▶ _Task prompt_:
Take the material below and output exactly the run of lines from the one containing "refine Finset.sum_congr rfl" down to the one containing "q, m) = (0, 2, 3)", with both included.

▶ _Provided records_:
import Summits.ValiantsHypothesis.ValiantsHypothesis.Theorems.SymPencilPerFourInnerRankTenFamily

/-!
# Route `SymPencil` — inner rank of the `2 | 2` row split of `per_4`: the column type of the
# `y₂`-block is incompatible with (iY₃)
# (`--supports` stmt-ValiantsHypothesis-5674 `SdcSuperquadratic`; (8,8) column, isotropic-kernel
# route, step (B5)(iii-b) of memo `NOTE-p6g15-5674-IR12-reduction.md` §10)

**Theorem** (`false_of_column_iY₃`).  For a joint family `Σ_r c_r t_r((a,b),(y₂,y₃))² =
per (a; b; y₂; y₃)` (characteristic `0`, any number of squares) it is impossible that, for some
coordinate `k`, all columns `j ≠ k` of all `y₂`-blocks `A₂(a)` vanish (`t_r((a,0),(e_j,0)) = 0`)
while (iY₃) holds (for every `y₃`, `a ↦ (t_r((a,0),(0,y₃)))_r` has rank `≤ 1`).

Proof.  For `y₂` with `(y₂)_k = 0`, `A₂(a)y₂ = 0`, and polarisation gives
`2 Σ_r c_r t_r((0,b),(y₂,0)) t_r((a,0),(0,y₃)) = per (a; b; y₂; y₃)`; by (iY₃) the left side is
"rank one in `a`": `per(a;b;y₂;y₃) per(a';b';y₂';y₃) = per(a';b;y₂;y₃) per(a;b';y₂';y₃)`, which
fails at `(a,b,y₂,y₃) = (e_p,e_q,e_m,e_k)`, `(a',b',y₂') = (e_q,e_p,e_m)`.  Use: closes the
column-type sub-case of `FirstForm.firstForm_or_column` (memo §10).  Honest framing: a step in a
conditional reduction of the cells `(8,8,10)`, `(8,8,11)`; nothing about the window, the crux or
`VP ≠ VNP`.  No definitions, no named facts. [folklore]
-/

noncomputable section

-- single-conjunct layout: Sub = Summit, duplicated namespace component intended
set_option linter.dupNamespace false

namespace Summit.ValiantsHypothesis.ValiantsHypothesis.Theorems.SymPencilPerFourInnerRankColumnKill

open Matrix Finset Module
open Summit.ValiantsHypothesis.ValiantsHypothesis.Theorems.SymPencilPerFourInnerRankRows
open Summit.ValiantsHypothesis.ValiantsHypothesis.Theorems.SymPencilPerFourInnerRankTenFamily

variable {K : Type*} [Field K] {ι : Type*} [Fintype ι]

/-- **Column type + (iY₃) is impossible.**  See the module docstring. [folklore] -/
theorem false_of_column_iY₃ [CharZero K] (c : ι → K)
    (t : ι → (((Fin 4 → K) × (Fin 4 → K)) →ₗ[K] ((Fin 4 → K) × (Fin 4 → K)) →ₗ[K] K))
    (hJ : ∀ a b y₂ y₃ : Fin 4 → K,
      ∑ r, c r * (t r (a, b) (y₂, y₃)) ^ 2 = (Matrix.of ![a, b, y₂, y₃]).permanent)
    (k : Fin 4) (hcols : ∀ j : Fin 4, j ≠ k → ∀ (a : Fin 4 → K) r, t r (a, 0) (Pi.single j 1, 0) = 0)
    (hY₃ : ∀ (y x x' : Fin 4 → K) (r r' : ι),
      t r (x, 0) (0, y) * t r' (x', 0) (0, y) - t r (x', 0) (0, y) * t r' (x, 0) (0, y) = 0) :
    False := by
  -- `A₂(a) e_j = 0` for `j ≠ k`, so polarisation gives the product formula for `per (a; b; e_j; y₃)`
  have key : ∀ (a b y₃ : Fin 4 → K) (j : Fin 4), j ≠ k →
      (Matrix.of ![a, b, Pi.single j 1, y₃]).permanent =
        2 * ∑ r, c r * t r (0, b) (Pi.single j 1, 0) * t r (a, 0) (0, y₃) := by
    intro a b y₃ j hj
    have h1 := polar c t hJ a b (Pi.single j 1) 0 0 y₃
    have h2 := polar c t hJ 0 b (Pi.single j 1) 0 0 y₃
    rw [per_zero_row₃, add_zero] at h1
    rw [per_zero_row₃, add_zero, per_zero_row₀] at h2
    have hu : ((a, b) : (Fin 4 → K) × (Fin 4 → K)) = (a, 0) + (0, b) := by simp
    have hsplit₂ : ∀ r, t r (a, b) (Pi.single j 1, 0) = t r (0, b) (Pi.single j 1, 0) := fun r => by
      rw [hu, map_add, LinearMap.add_apply, hcols j hj a r, zero_add]
    have hsplit₃ : ∀ r, t r (a, b) (0, y₃) = t r (a, 0) (0, y₃) + t r (0, b) (0, y₃) := fun r => by
      rw [hu, map_add, LinearMap.add_apply]
    simp_rw [hsplit₂, hsplit₃] at h1
    rw [← h1]
    have : ∑ r, c r * t r (0, b) (Pi.single j 1, 0) * (t r (a, 0) (0, y₃) + t r (0, b) (0, y₃)) =
        ∑ r, c r * t r (0, b) (Pi.single j 1, 0) * t r (a, 0) (0, y₃) +
          ∑ r, c r * t r (0, b) (Pi.single j 1, 0) * t r (0, b) (0, y₃) := by
      rw [← Finset.sum_add_distrib]; exact Finset.sum_congr rfl fun r _ => by ring
    rw [this]
    linear_combination h2
  -- rank one in `a`
  have rk : ∀ (a a' b b' y₃ : Fin 4 → K) (j j' : Fin 4), j ≠ k → j' ≠ k →
      (Matrix.of ![a, b, Pi.single j 1, y₃]).permanent *
          (Matrix.of ![a', b', Pi.single j' 1, y₃]).permanent =
        (Matrix.of ![a', b, Pi.single j 1, y₃]).permanent *
          (Matrix.of ![a, b', Pi.single j' 1, y₃]).permanent := by
    intro a a' b b' y₃ j j' hj hj'
    rw [key a b y₃ j hj, key a' b' y₃ j' hj', key a' b y₃ j hj, key a b' y₃ j' hj']
    have expand : ∀ (f g f' g' : ι → K),
        (2 * ∑ r, f r * g r) * (2 * ∑ r, f' r * g' r) =
          4 * ∑ r, ∑ r', f r * f' r' * (g r * g' r') := by
      intro f g f' g'
      rw [mul_mul_mul_comm, Finset.sum_mul_sum, show (2 : K) * 2 = 4 by norm_num]
      congr 1
      exact Finset.sum_congr rfl fun r _ => Finset.sum_congr rfl fun r' _ => by ring
    rw [expand (fun r => c r * t r (0, b) (Pi.single j 1, 0)) (fun r => t r (a, 0) (0, y₃))
        (fun r => c r * t r (0, b') (Pi.single j' 1, 0)) (fun r => t r (a', 0) (0, y₃)),
      expand (fun r => c r * t r (0, b) (Pi.single j 1, 0)) (fun r => t r (a', 0) (0, y₃))
        (fun r => c r * t r (0, b') (Pi.single j' 1, 0)) (fun r => t r (a, 0) (0, y₃))]
    congr 1
    refine Finset.sum_congr rfl fun r _ => Finset.sum_congr rfl fun r' _ => ?_
    have h := hY₃ y₃ a a' r r'
    rw [show t r (a, 0) (0, y₃) * t r' (a', 0) (0, y₃) = t r (a', 0) (0, y₃) * t r' (a, 0) (0, y₃)
      by linear_combination h]
  -- the violation at `(e_p, e_q, e_m, e_k)`, `(a', b') = (e_q, e_p)`
  fin_cases k
  · -- k = 0: (p, q, m) = (1, 2, 3)
    have h := rk (Pi.single 1 1) (Pi.single 2 1) (Pi.single 2 1) (Pi.single 1 1)
      (Pi.single 0 1) 3 3 (by decide) (by decide)
    simp [permanent_of_rows] at h
  · -- k = 1: (p, q, m) = (0, 2, 3)
    have h := rk (Pi.single 0 1) (Pi.single 2 1) (Pi.single 2 1) (Pi.single 0 1)
      (Pi.single 1 1) 3 3 (by decide) (by decide)
    simp [permanent_of_rows] at h
  · -- k = 2: (p, q, m) = (0, 1, 3)
    have h := rk (Pi.single 0 1) (Pi.single 1 1) (Pi.single 1 1) (Pi.single 0 1)
      (Pi.single 2 1) 3 3 (by decide) (by decide)
    simp [permanent_of_rows] at h
  · -- k = 3: (p, q, m) = (0, 1, 2)
    have h := rk (Pi.single 0 1) (Pi.single 1 1) (Pi.single 1 1) (Pi.single 0 1)
      (Pi.single 3 1) 2 2 (by decide) (by decide)
    simp [permanent_of_rows] at h

end Summit.ValiantsHypothesis.ValiantsHypothesis.Theorems.SymPencilPerFourInnerRankColumnKill

end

▶ _Solution to the problem_:
    refine Finset.sum_congr rfl fun r _ => Finset.sum_congr rfl fun r' _ => ?_
    have h := hY₃ y₃ a a' r r'
    rw [show t r (a, 0) (0, y₃) * t r' (a', 0) (0, y₃) = t r (a', 0) (0, y₃) * t r' (a, 0) (0, y₃)
      by linear_combination h]
  -- the violation at `(e_p, e_q, e_m, e_k)`, `(a', b') = (e_q, e_p)`
  fin_cases k
  · -- k = 0: (p, q, m) = (1, 2, 3)
    have h := rk (Pi.single 1 1) (Pi.single 2 1) (Pi.single 2 1) (Pi.single 1 1)
      (Pi.single 0 1) 3 3 (by decide) (by decide)
    simp [permanent_of_rows] at h
  · -- k = 1: (p, q, m) = (0, 2, 3)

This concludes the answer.